The chief executive of Mozilla, Brendan Eich, who made a $1,000 contribution in 2008 to support a ban on gay marriage, believes they can. But a number of his employees and people outside the company disagree.

On Tuesday Mr. Eich tried to quell outrage about his views opposing gay marriage, saying that he is capable of separating his personal beliefs from those of the business he is running.

In a phone interview Mr. Eich said Mozilla, the maker of the Firefox browser, asks employees to leave their personal views — whether religious or the right of same sex-couples to marry — at the door of the company and, while at work, to focus on expanding the mission of the Firefox browser.

“I do separate our beliefs from our mission,” Mr.

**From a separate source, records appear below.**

import Mathlib
import HarnessLib
import Literature.Analysis.FluidPDE.FluidComputer.EnergyParseval
import Literature.Analysis.FluidPDE.FluidComputer.ClassicalLatticeSpectra
import Summits.NavierStokesRegularity.FluidComputer.BandSupCeiling

/-!
# Band sup ceiling — the reality hypothesis discharged, and the Taylor–Green instance `u² + v² + w² ≤ 4/3`

HONEST FRAMING (cell `pub-fluidc`, verbatim): *low prior, high value-of-information experiment on
Tao's machine paradigm; NOT a claim that NS blows up.* Companion of `BandSupCeiling` (pub-fluidc-lit
gen 46). Nothing about the Navier–Stokes evolution.
* `neg_mem_of_flipAt` — a band closed under the three coordinate sign changes is closed under
  `k ↦ -k` (the composite of the three flips);
* `field_re_normSq_le` — the headline ceiling **`Σ_j (Re u_{B,j}(x))² ≤ (4/3)·#B·E_B`** for every
  `FourierVelocity` and every band `B ∌ 0` closed under coordinate sign changes and exchanges, with NO
  pointwise hypothesis: the reality of the physical field is the tree's
  `ShellTransfer.field_im_eq_zero` (EnergyParseval) on the `-k`-closed band;
* `taylorGreen_normSq_le` — NON-VACUITY / SANITY INSTANCE on the tree's Taylor–Green datum
  (`TaylorGreenHat.tg` on its 8 modes `(±1,±1,±1)`, `E = 1/8` by `truncEnergy_tg`):
  `u² + v² + w² ≤ (4/3)·8·(1/8) = 4/3` at every point, for the closed forms
  `u = sin x cos y cos z`, `v = -cos x sin y cos z`, `w = 0` (true sup `1`; the ceiling is not sharp on
  TG, whose 8 modes are not phase-aligned at one point, coherence `φ = √(3/4) ≈ 0.87`).
Theorems only (no definitions, no named facts, D-0026).
-/

noncomputable section

namespace Summit.NavierStokesRegularity.FluidComputer.BandSupCeiling

open Complex Finset Real
open Literature.Analysis.FluidPDE Literature.Analysis.FluidPDE.FluidComputer
open Literature.Analysis.FluidPDE.FluidComputer.ShellTransfer
open scoped BigOperators

variable (U : FourierVelocity)

/-- `-k` is the composite of the three coordinate sign changes. -/
theorem flipAt_three (k : Fin 3 → ℤ) : flipAt 0 (flipAt 1 (flipAt 2 k)) = -k := by
  funext l
  fin_cases l <;> simp [flipAt]

/-- A band closed under the coordinate sign changes is closed under `k ↦ -k`. -/
theorem neg_mem_of_flipAt {B : Finset (Fin 3 → ℤ)} (hflip : ∀ i, ∀ k ∈ B, flipAt i k ∈ B)
    {k : Fin 3 → ℤ} (hk : k ∈ B) : -k ∈ B := by
  rw [← flipAt_three]
  exact hflip 0 _ (hflip 1 _ (hflip 2 _ hk))

/-- **Band sup ceiling, hypothesis-free form**: for every real incompressible coefficient field and
every band `B ∌ 0` closed under coordinate sign changes and exchanges (every lattice shell
`{a ≤ |k| < b}`), at every point `Σ_j (Re u_{B,j}(x))² ≤ (4/3)·#B·E_B`; the field IS real there
(`field_im_eq_zero`), so this is `|u_B(x)|² ≤ (4/3)·#B·E_B`. -/
theorem field_re_normSq_le (B : Finset (Fin 3 → ℤ)) (hB : ∀ k ∈ B, k ≠ 0)
    (hflip : ∀ i, ∀ k ∈ B, flipAt i k ∈ B) (hswap : ∀ i j, ∀ k ∈ B, swapAt i j k ∈ B)
    (x y z : ℝ) :
    ∑ j, (field U B j x y z).re ^ 2 ≤ 4 / 3 * (B.card : ℝ) * truncEnergy U B :=
  field_real_normSq_le U B hB hflip hswap x y z
    (fun j => field_im_eq_zero U B (fun _ hk => neg_mem_of_flipAt hflip hk) j x y z)

/-! ## The Taylor–Green instance -/

namespace TaylorGreenInstance

open TaylorGreenHat

/-- The TG modes `(±1,±1,±1)` avoid the zero mode. -/
theorem modes_ne_zero : ∀ k ∈ TaylorGreenHat.modes, k ≠ 0 := by
  intro k hk h0
  have h := (mem_modes.mp hk).1
  rw [h0, Pi.zero_apply, mem_pmOne] at h
  rcases h with h | h <;> norm_num at h

/-- The TG mode set is closed under coordinate sign changes. -/
theorem modes_flipAt (i : Fin 3) : ∀ k ∈ TaylorGreenHat.modes, flipAt i k ∈ TaylorGreenHat.modes := by
  intro k hk
  obtain ⟨h0, h1, h2⟩ := mem_modes.mp hk
  rw [mem_modes]
  fin_cases i
  · exact ⟨by simpa [flipAt] using neg_mem_pmOne h0, by simpa [flipAt] using h1, by simpa [flipAt] using h2⟩
  · exact ⟨by simpa [flipAt] using h0, by simpa [flipAt] using neg_mem_pmOne h1, by simpa [flipAt] using h2⟩
  · exact ⟨by simpa [flipAt] using h0, by simpa [flipAt] using h1, by simpa [flipAt] using neg_mem_pmOne h2⟩

/-- The TG mode set is closed under coordinate exchanges. -/
theorem modes_swapAt (i j : Fin 3) : ∀ k ∈ TaylorGreenHat.modes, swapAt i j k ∈ TaylorGreenHat.modes := by
  intro k hk
  obtain ⟨h0, h1, h2⟩ := mem_modes.mp hk
  have hall : ∀ l : Fin 3, k l ∈ pmOne := by
    intro l; fin_cases l <;> assumption
  rw [mem_modes]
  exact ⟨hall _, hall _, hall _⟩

/-- `#modes = 8`. -/
theorem card_modes : TaylorGreenHat.modes.card = 8 := by
  unfold TaylorGreenHat.modes
  rw [Finset.card_image_of_injective _ vec3_injective]
  rfl

/-- **Taylor–Green instance of the band sup ceiling**: `u² + v² + w² ≤ 4/3` pointwise for
`u = sin x cos y cos z`, `v = -cos x sin y cos z`, `w = 0` — `(4/3)·#B·E_B` with `#B = 8`,
`E_B = 1/8`. (The true maximum is `1`: TG's coherence is `√(3/4)`.) -/
theorem taylorGreen_normSq_le (x y z : ℝ) :
    TaylorGreen.u x y z ^ 2 + TaylorGreen.v x y z ^ 2 + TaylorGreen.w x y z ^ 2 ≤ 4 / 3 := by
  have h := field_re_normSq_le tg TaylorGreenHat.modes modes_ne_zero modes_flipAt modes_swapAt x y z
  rw [Fin.sum_univ_three, field_eq_u, field_eq_v, field_eq_w, Complex.ofReal_re, Complex.ofReal_re,
    Complex.ofReal_re, card_modes, truncEnergy_tg] at h
  norm_num at h
  exact h

end TaylorGreenInstance

end Summit.NavierStokesRegularity.FluidComputer.BandSupCeiling

end
import Literature.Computability.AlgebraicComplexity.IK2020ShiftLemmaProofs
import Literature.NumberTheory.DiophantineGeometry.DetOrbitSymKroneckerBound
import Literature.Computability.AlgebraicComplexity.OrbitMultiplicitySemigroup
import Literature.NumberTheory.DiophantineGeometry.SymmetricGroupCharacterSums
import Literature.NumberTheory.DiophantineGeometry.SymmetricGroupRepsKroneckerCharacterProofs
import Literature.NumberTheory.DiophantineGeometry.SymmetricGroupRepsYoungSymmetrizerMulSelfProofs
import Mathlib.LinearAlgebra.Trace
import Mathlib.LinearAlgebra.PiTensorProduct.Finite
import HarnessLib
import Literature.MathematicalPhysics.QuantumLattice.FermionQuasiFreeWick
import Literature.MathematicalPhysics.QuantumLattice.FermionQuasiFreeDynamics
import HarnessLib

/-!
# Quasi-free Gibbs states of lattice fermions, IV: the thermal Wick theorem in time-ordered
determinant form (linear letters, interleaved words, evolved fields)

Topic `MathematicalPhysics/QuantumLattice`; continuation of `FermionQuasiFreeWick.lean` (Gaudin's
recursion `⟨l a₀⋯a_{m-1}⟩ = Σ_k (-1)^k ⟨l a_k⟩⟨a₀⋯â_k⋯a_{m-1}⟩` for Jordan–Wigner LETTERS and the
determinant formula for NESTED words `c†⋯c†c⋯c`) and `FermionQuasiFreeDynamics.lean` (the free
propagator at unequal imaginary times). Programme under the tree's fact `bgm_two_point_limit`
(`HubbardFermiLiquid.lean`): Benfatto–Giuliani–Mastropietro (Ann. Henri Poincaré 7 (2006) 809)
start from the statement that at `U = 0` "the Schwinger functions of any order `n` can be exactly
computed as linear combinations of products of two–point Schwinger functions (via the well–known
Wick rule)" (§1.2, after (1.3), p. 2 of the held arXiv text), with the time ordering (1.3) and its
sign, and from the fact that "the usual formal power series in `U` for the partition function and
for the Schwinger functions … can be equivalently rewritten in terms of Grassmann functional
integrals" (§2.1, p. 5; (2.6), (2.8)), i.e. as determinants of free propagators. The operator-side
content of both statements at every order is the theorem proved here: **the Gibbs state of a
quadratic Hamiltonian `dΓ(h)` evaluated on an alternating product of (smeared, imaginary-time
evolved) creation and annihilation operators is the determinant of the matrix of time-ordered
two-point functions.** Everything is PROVED; no physical definition and no named fact is
introduced (the new `def`s are combinatorial bookkeeping: interleaved words, their sign and
contraction matrix, linear letters and their words).

* §1 Interleaved words (`interleaveWord m n u v k`: the arrangement of `u₀…u_{m-1}` and
  `v₀…v_{n-1}` with `k b` letters `u` before `v_b`), deleted words, positions, and the splitting
  of the alternating sum `fermiWickSum` along such a word (`fermiWickSum_interleaveWord`).
* §2 **The determinant formula for a Gaudin functional**
  (`gaudinFunctional_interleaveWord_eq_sign_mul_det`): if `φ` satisfies Gaudin's recursion,
  `φ(∅) = 1`, and equal-kind contractions vanish, then for EVERY interleaving
  `φ(word) = (-1)^{Σ_b (k_b + b + 1)} · det [u_a before v_b ? φ(u_a v_b) : -φ(v_b u_a)]`
  (Gaudin's recursion on the first letter is the Laplace expansion along the first row or column;
  the class of interleavings is the smallest one closed under the recursion). This is the
  Pfaffian of Gaudin's theorem for a charge-balanced word, written as a determinant with the
  fermionic ordering sign inside the entries.
* §3 **Linear letters** `c^b(f) = Σ_i f_i c^b_i` (`linLetterOp`; Bratteli–Robinson's `a*(f)`, `a(f)`,
  here both linear in `f`): CAR (`linLetterOp_mul_add_mul`), graded commutator with a word,
  pull-through `c^b(f) e^{-βdΓ(h)} = e^{-βdΓ(h)} c^b(f P⁽ᵇ⁾)`, Gaudin's linear system and
  **Gaudin's recursion for words of linear letters** (`gibbsState_dGamma_linLetterOp_mul_linWordOp`,
  reusing `gaudin_solve` of part II), vanishing of equal-type contractions; hence the determinant
  formula for interleaved (`gibbsState_dGamma_linWordOp_interleaveWord`) and alternating
  (`gibbsState_dGamma_prod_linLetterOp_eq_det`, sign `+1`) words of linear letters.
* §4 **The time-ordered Wick theorem** (`gibbsState_dGamma_prod_evolved_eq_det`): the evolved
  fields `e^{s dΓ(h)} c^±_i e^{-s dΓ(h)}` are linear letters (part I), so
  `⟨a⁺_{i₀}(s₀)a⁻_{j₀}(t₀)⋯a⁺_{i_{n-1}}(s_{n-1})a⁻_{j_{n-1}}(t_{n-1})⟩_β = det G` with
  `G_{ab} = ⟨a⁺_{i_a}(s_a)a⁻_{j_b}(t_b)⟩` (`a ≤ b`), `-⟨a⁻_{j_b}(t_b)a⁺_{i_a}(s_a)⟩` (`a > b`), given in
  closed Fermi-matrix form by part III — for times decreasing along the word these are
  `-g(𝐱_b-𝐲_a)` with BGM's propagator (1.3)–(1.4), creation before annihilation at equal times as
  in BGM's footnote 1; and the equal-time case `⟨(c†_{i₀}c_{j₀})⋯(c†_{i_{n-1}}c_{j_{n-1}})⟩`
  (`gibbsState_dGamma_prod_creation_mul_annihilation_eq_det`, density correlations of the ideal
  Fermi gas).

Not here: the Dyson/Duhamel expansion of the interacting Gibbs state in `U` (`DysonExpansion.lean`)
combined with §4 into BGM's (2.8) for the Hubbard interaction, and the `M → ∞` Grassmann statement
(2.6) itself.

## Mathlib / tree search

Mathlib: `Matrix.det_succ_row_zero`, `Matrix.det_succ_column_zero`, the `Fin.succAbove` API,
`Matrix.single_one_vecMul`; no Wick/Pfaffian/quasi-free theorem (`lean search 'Pfaffian|Wick'`:
nothing fermionic). Tree: parts I–III (`FermionQuasiFree`; `FermionQuasiFreeWick`: `fermiWickSum`,
`fermiWickSum_ofFn`, `letterOp_mul_add_mul`, `letterOp_mul_gibbsWeight_dGamma`, `gaudin_solve`,
`trace_gibbsWeight_dGamma_letterOp_same`; `FermionQuasiFreeDynamics`: the two-time propagators).

## References

* M. Gaudin, *Une démonstration simplifiée du théorème de Wick en mécanique statistique*,
  Nucl. Phys. 15 (1960) 89–91 (the recursion for `⟨α₁⋯α_{2n}⟩` with `α_i` arbitrary linear
  combinations of creation and annihilation operators, and its iteration). [Gaudin1960]
* O. Bratteli, D. W. Robinson, *Operator Algebras and Quantum Statistical Mechanics 2*, 2nd ed.
  (Springer 1997), §5.2.1 (CAR, `a(f)`), §5.2.4 (gauge-invariant quasi-free states are determined
  by the two-point function; the ideal Fermi gas). [BratteliRobinsonII1997]
* G. Benfatto, A. Giuliani, V. Mastropietro, Ann. Henri Poincaré 7 (2006) 809–898, §1.2
  (1.2)–(1.4) and footnote 1, §2.1 (2.6)–(2.8) (arXiv:cond-mat/0507686, pp. 2, 5–6 of the held
  text). [BenfattoGiulianiMastropietro2006]
-/

noncomputable section

namespace Literature.MathematicalPhysics.QuantumLattice

open NormedSpace Matrix Finset
open scoped ComplexOrder

/-! ### Interleaved words -/

section Interleave

variable {X : Type*}

/-- The interleaving of the letters `u₀, …, u_{m-1}` and `v₀, …, v_{n-1}` (each family in its own
order) in which `v_b` is preceded by exactly `k b` of the `u`'s (for `k` monotone with `k b ≤ m`).
Every arrangement of `m` letters of one kind and `n` of another is of this form. [folklore] -/
def interleaveWord : (m n : ℕ) → (Fin m → X) → (Fin n → X) → (Fin n → ℕ) → List X
  | _, 0, u, _, _ => List.ofFn u
  | 0, _ + 1, _, v, _ => List.ofFn v
  | m + 1, n + 1, u, v, k =>
      if k 0 = 0 then v 0 :: interleaveWord (m + 1) n u (Fin.tail v) (Fin.tail k)
      else u 0 :: interleaveWord m (n + 1) (Fin.tail u) v (fun b => k b - 1)
termination_by m n => m + n

/-- No `v`'s: the word is `u₀ ⋯ u_{m-1}`. [folklore] -/
@[simp] theorem interleaveWord_zero_right (m : ℕ) (u : Fin m → X) (v : Fin 0 → X) (k : Fin 0 → ℕ) :
    interleaveWord m 0 u v k = List.ofFn u := by
  simp [interleaveWord]

/-- No `u`'s: the word is `v₀ ⋯ v_{n-1}`. [folklore] -/
@[simp] theorem interleaveWord_zero_left (n : ℕ) (u : Fin 0 → X) (v : Fin n → X) (k : Fin n → ℕ) :
    interleaveWord 0 n u v k = List.ofFn v := by
  cases n with
  | zero => simp
  | succ n => simp [interleaveWord]

/-- The defining recursion when both kinds of letters are present. [folklore] -/
theorem interleaveWord_succ_succ (m n : ℕ) (u : Fin (m + 1) → X) (v : Fin (n + 1) → X)
    (k : Fin (n + 1) → ℕ) :
    interleaveWord (m + 1) (n + 1) u v k =
      if k 0 = 0 then v 0 :: interleaveWord (m + 1) n u (Fin.tail v) (Fin.tail k)
      else u 0 :: interleaveWord m (n + 1) (Fin.tail u) v (fun b => k b - 1) := by
  rw [interleaveWord]

/-- If `k 0 = 0` the word starts with `v₀`. [folklore] -/
theorem interleaveWord_consV {m n : ℕ} (u : Fin m → X) (v : Fin (n + 1) → X) {k : Fin (n + 1) → ℕ}
    (h : k 0 = 0) :
    interleaveWord m (n + 1) u v k = v 0 :: interleaveWord m n u (Fin.tail v) (Fin.tail k) := by
  cases m with
  | zero =>
    rw [interleaveWord_zero_left, interleaveWord_zero_left, List.ofFn_succ]
    rfl
  | succ m => rw [interleaveWord_succ_succ, if_pos h]

/-- If no `k b` vanishes (in particular if there is no `v`) the word starts with `u₀`. [folklore] -/
theorem interleaveWord_consU {m n : ℕ} (u : Fin (m + 1) → X) (v : Fin n → X) {k : Fin n → ℕ}
    (h : ∀ b, k b ≠ 0) :
    interleaveWord (m + 1) n u v k = u 0 :: interleaveWord m n (Fin.tail u) v (fun b => k b - 1) := by
  cases n with
  | zero =>
    rw [interleaveWord_zero_right, interleaveWord_zero_right, List.ofFn_succ]
    rfl
  | succ n => rw [interleaveWord_succ_succ, if_neg (h 0)]

/-- The interleaved word has `m + n` letters. [folklore] -/
theorem length_interleaveWord : ∀ (m n : ℕ) (u : Fin m → X) (v : Fin n → X) (k : Fin n → ℕ),
    (interleaveWord m n u v k).length = m + n
  | _, 0, u, _, _ => by simp
  | 0, n + 1, _, v, _ => by simp
  | m + 1, n + 1, u, v, k => by
    rw [interleaveWord_succ_succ]
    split_ifs
    · rw [List.length_cons, length_interleaveWord]; omega
    · rw [List.length_cons, length_interleaveWord]; omega
termination_by m n => m + n


/-- The word with the letter `v_b` deleted (an interleaving of `m` and `n - 1` letters).
[folklore] -/
def interleaveDelV : (m n : ℕ) → (Fin m → X) → (Fin n → X) → (Fin n → ℕ) → Fin n → List X
  | _, 0, _, _, _, b => b.elim0
  | m, n + 1, u, v, k, b =>
      interleaveWord m n u (fun b' => v (b.succAbove b')) (fun b' => k (b.succAbove b'))

/-- The word with the letter `u_a` deleted (an interleaving of `m - 1` and `n` letters: every `v`
that came after `u_a` has one `u` fewer in front of it). [folklore] -/
def interleaveDelU : (m n : ℕ) → (Fin m → X) → (Fin n → X) → (Fin n → ℕ) → Fin m → List X
  | 0, _, _, _, _, a => a.elim0
  | m + 1, n, u, v, k, a =>
      interleaveWord m n (fun a' => u (a.succAbove a')) v
        (fun b => k b - if (a : ℕ) < k b then 1 else 0)

/-- The position of `v_b` in the word: `k b` letters `u` and `b` letters `v` precede it.
[folklore] -/
def interleavePosV {n : ℕ} (k : Fin n → ℕ) (b : Fin n) : ℕ := k b + b

/-- The position of `u_a` in the word: `a` letters `u` and the `v_b` with `k b ≤ a` precede it.
[folklore] -/
def interleavePosU {m n : ℕ} (k : Fin n → ℕ) (a : Fin m) : ℕ :=
  a + (univ.filter fun b => k b ≤ (a : ℕ)).card

/-- `interleaveDelV` unfolded. [folklore] -/
@[simp] theorem interleaveDelV_succ (m n : ℕ) (u : Fin m → X) (v : Fin (n + 1) → X)
    (k : Fin (n + 1) → ℕ) (b : Fin (n + 1)) :
    interleaveDelV m (n + 1) u v k b =
      interleaveWord m n u (fun b' => v (b.succAbove b')) (fun b' => k (b.succAbove b')) := rfl

/-- `interleaveDelU` unfolded. [folklore] -/
@[simp] theorem interleaveDelU_succ (m n : ℕ) (u : Fin (m + 1) → X) (v : Fin n → X)
    (k : Fin n → ℕ) (a : Fin (m + 1)) :
    interleaveDelU (m + 1) n u v k a =
      interleaveWord m n (fun a' => u (a.succAbove a')) v
        (fun b => k b - if (a : ℕ) < k b then 1 else 0) := rfl

/-- Monotonicity passes to the tail. [folklore] -/
theorem monotone_fin_tail {n : ℕ} {k : Fin (n + 1) → ℕ} (hk : Monotone k) : Monotone (Fin.tail k) :=
  fun _ _ hab => hk (Fin.succ_le_succ_iff.mpr hab)

/-- Deleting `v₀` from a word starting with `v₀` leaves the tail. [folklore] -/
theorem interleaveDelV_zero {m n : ℕ} (u : Fin m → X) (v : Fin (n + 1) → X) (k : Fin (n + 1) → ℕ) :
    interleaveDelV m (n + 1) u v k 0 = interleaveWord m n u (Fin.tail v) (Fin.tail k) := by
  simp only [interleaveDelV_succ, Fin.zero_succAbove]
  rfl
import Mathlib.Topology.Connected.Clopen
import Mathlib.Analysis.Convex.StdSimplex
import Mathlib.Algebra.Homology.HomologicalComplexBiprod
import Mathlib.Algebra.Category.ModuleCat.Biproducts
import Literature.AlgebraicTopology.SingularHomology.SingularChainsConcrete
import Literature.AlgebraicTopology.SingularHomology.SingularCochains
import Literature.AlgebraicTopology.SingularHomology.ChainSubcomplex
import HarnessLib

/-!
# Additivity of singular (co)homology for disjoint unions (trunk G04 AlgTop)

For topological spaces `X`, `Y` and their topological sum `X ⊕ Y`:

* every singular simplex of `X ⊕ Y` factors through exactly one of the summands (the standard
  simplex is connected and `Sum.inl`, `Sum.inr` are open embeddings with complementary images),
  `Literature.AlgebraicTopology.SingularHomology.SingularSimplex.range_subset_inl_or_inr`, with the lifts `liftInl`, `liftInr`;
* hence `(c₁, c₂) ↦ inl♯ c₁ + inr♯ c₂` is a bijection on chains and the chain map
  `biprod.desc inl♯ inr♯ : C(X) ⊞ C(Y) ⟶ C(X ⊕ Y)` is an isomorphism of complexes
  (`Literature.AlgebraicTopology.SingularHomology.csingularChainComplex.isIso_sumDesc`), and dually for cochains;
* **additivity**: `Hₙ(X; M) × Hₙ(Y; M) ≃ₗ[R] Hₙ(X ⊕ Y; M)`, `(a, b) ↦ inl_* a + inr_* b`
  (`Literature.AlgebraicTopology.SingularHomology.singularHomology.sumEquiv`), and `Hⁿ(X ⊕ Y; M) ≃ₗ[R] Hⁿ(X; M) × Hⁿ(Y; M)`,
  `z ↦ (inl^* z, inr^* z)` (`Literature.AlgebraicTopology.SingularHomology.singularCohomology.sumEquiv`)
  (A. Hatcher, *Algebraic Topology* (2002), Prop. 2.6 / §2.3 axiom (4) "additivity":
  `Hₙ(∐ X_α) ≅ ⊕ Hₙ(X_α)`; §3.1 p. 202: `Hⁿ(∐ X_α; G) ≅ ∏ Hⁿ(X_α; G)`), here for two summands.

Everything is proved; nothing is asserted (D-0014).  Mathlib (pinned) has none of this for
singular (co)homology (searched `singularHomology` + `Sum`, `biprod`); we use its `Sum.isConnected_iff`,
the path-connectedness of `stdSimplex` (`Mathlib.Analysis.Convex.StdSimplex`), binary biproducts of complexes
(`HomologicalComplex.biprodXIso`) and of modules (`ModuleCat.biprodIsoProd`), and the additivity of
the homology functor.

## References

* A. Hatcher, *Algebraic Topology*, CUP 2002, Prop. 2.6, §2.3 (axioms for homology, additivity),
  §3.1 p. 202. [Hatcher2002]
-/

noncomputable section

-- as in `SingularChainsConcrete`: chains of the concrete complex are `Finsupp`s up to unfolding
set_option backward.isDefEq.respectTransparency false

open CategoryTheory Limits Topology

universe u v w t

namespace Literature.AlgebraicTopology.SingularHomology

/-! ### Elements of binary biproducts of complexes of modules -/

section Biprod

variable {S : Type v} [CommRing S] {β : Type t} {c : ComplexShape β}

/-- Two elements of a degree of a binary biproduct of complexes of modules with the same two
projections are equal (companion to `Literature.AlgebraicTopology.SingularHomology.biprod_decomp` of `ChainSubcomplex.lean`). [folklore] -/
lemma biprodX_ext {A B : HomologicalComplex (ModuleCat.{w} S) c} {i : β} {y y' : (A ⊞ B).X i}
    (h₁ : (biprod.fst : A ⊞ B ⟶ A).f i y = (biprod.fst : A ⊞ B ⟶ A).f i y')
    (h₂ : (biprod.snd : A ⊞ B ⟶ B).f i y = (biprod.snd : A ⊞ B ⟶ B).f i y') : y = y' := by
  rw [← biprod_decomp i y, ← biprod_decomp i y', h₁, h₂]

end Biprod

variable (R : Type v) [CommRing R] (M : Type v) [AddCommGroup M] [Module R M]
variable {X Y : Type u} [TopologicalSpace X] [TopologicalSpace Y]

/-! ### Simplices of a disjoint union -/

namespace SingularSimplex

variable {n : ℕ}

variable (X Y) in
/-- The inclusion `X → X ⊕ Y` as a continuous map. [folklore] -/
abbrev sumInl : C(X, X ⊕ Y) := ⟨Sum.inl, continuous_inl⟩

variable (X Y) in
/-- The inclusion `Y → X ⊕ Y` as a continuous map. [folklore] -/
abbrev sumInr : C(Y, X ⊕ Y) := ⟨Sum.inr, continuous_inr⟩

/-- **A singular simplex of `X ⊕ Y` lies in one summand**: its image (the continuous image of the
connected standard simplex) is contained in `X` or in `Y` (Hatcher 2002, Prop. 2.6: "a singular
simplex always has path-connected image"). [cite: Hatcher2002, Prop. 2.6] -/
theorem range_subset_inl_or_inr (σ : SingularSimplex (X ⊕ Y) n) :
    σ.range ⊆ Set.range Sum.inl ∨ σ.range ⊆ Set.range Sum.inr := by
  have hc : IsPreconnected σ.range := isPreconnected_range (toContinuousMap σ).continuous
  rcases Sum.isPreconnected_iff.1 hc with ⟨t, -, ht⟩ | ⟨t, -, ht⟩
  · exact Or.inl (ht ▸ Set.image_subset_range _ _)
  · exact Or.inr (ht ▸ Set.image_subset_range _ _)

/-- A simplex of `X ⊕ Y` with image in `X` does not have image in `Y`. [folklore] -/
lemma not_range_subset_inr {σ : SingularSimplex (X ⊕ Y) n} (h : σ.range ⊆ Set.range Sum.inl) :
    ¬ σ.range ⊆ Set.range Sum.inr := by
  intro h'
  obtain ⟨z, hz⟩ := σ.range_nonempty
  obtain ⟨x, hx⟩ := h hz
  obtain ⟨y, hy⟩ := h' hz
  exact Sum.inl_ne_inr (hx.trans hy.symm)

/-- The lift to `X` of a simplex of `X ⊕ Y` with image in `X` (through the embedding `Sum.inl`). [folklore] -/
def liftInl (σ : SingularSimplex (X ⊕ Y) n) (h : σ.range ⊆ Set.range Sum.inl) : SingularSimplex X n :=
  toContinuousMap.symm
    (((IsEmbedding.inl (X := X) (Y := Y)).toHomeomorph.symm :
        C(Set.range (Sum.inl : X → X ⊕ Y), X)).comp
      ⟨Set.codRestrict (toContinuousMap σ) _ fun t => h ⟨t, rfl⟩,
        (toContinuousMap σ).continuous.codRestrict _⟩)

/-- The lift to `Y` of a simplex of `X ⊕ Y` with image in `Y` (through the embedding `Sum.inr`). [folklore] -/
def liftInr (σ : SingularSimplex (X ⊕ Y) n) (h : σ.range ⊆ Set.range Sum.inr) : SingularSimplex Y n :=
  toContinuousMap.symm
    (((IsEmbedding.inr (X := X) (Y := Y)).toHomeomorph.symm :
        C(Set.range (Sum.inr : Y → X ⊕ Y), Y)).comp
      ⟨Set.codRestrict (toContinuousMap σ) _ fun t => h ⟨t, rfl⟩,
        (toContinuousMap σ).continuous.codRestrict _⟩)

Eich said. “I have always lived by the principle of inclusiveness; if you can’t leave your other stuff at the door you’re going to break into other groups. We have to be one group.” He added: “In some places people see a unity of the personal and political. Mozilla can’t do that or we’ll fail.”

But some employees seemed to disagree, noting over the last couple of weeks on Twitter that Mr. Eich should step down and that his views were counter to the goals of the open-source software company.

Internally Mr. Eich has been holding companywide meetings to discuss the issue, defending his views as personal and repeatedly telling employees that Mozilla practices “inclusiveness,” which is often used to note that people within an organization have diverse backgrounds.

On Tuesday Viking Karwur, the Mozilla Indonesia community manager, shared a picture on Twitter of one of the company’s town hall meetings. But the image was later deleted from his account.

When asked if Mr. Eich might step down if the controversy surrounding his political donations and his beliefs continued to grow, Mr. Eich said he served as chief executive at the request of the board of Mozilla, and it would be up to those members to decide his fate.

“I serve at the pleasure of the board. I would have them ask me to step down,” he said. “Until then I have to be C.E.O. 100 percent.”

He said that his beliefs would not change the way he managed the company or how employees were treated at Mozilla. “I’m supporting all of the same benefits we’ve always supported across L.G.B.T. equality,” he said.

When asked if he still supported the ban on gay marriage, Mr. Eich declined to answer directly.

“I really don’t want to talk about personal beliefs,” he said, declaring that not everyone can separate their personal views from their business views. “I think I have.”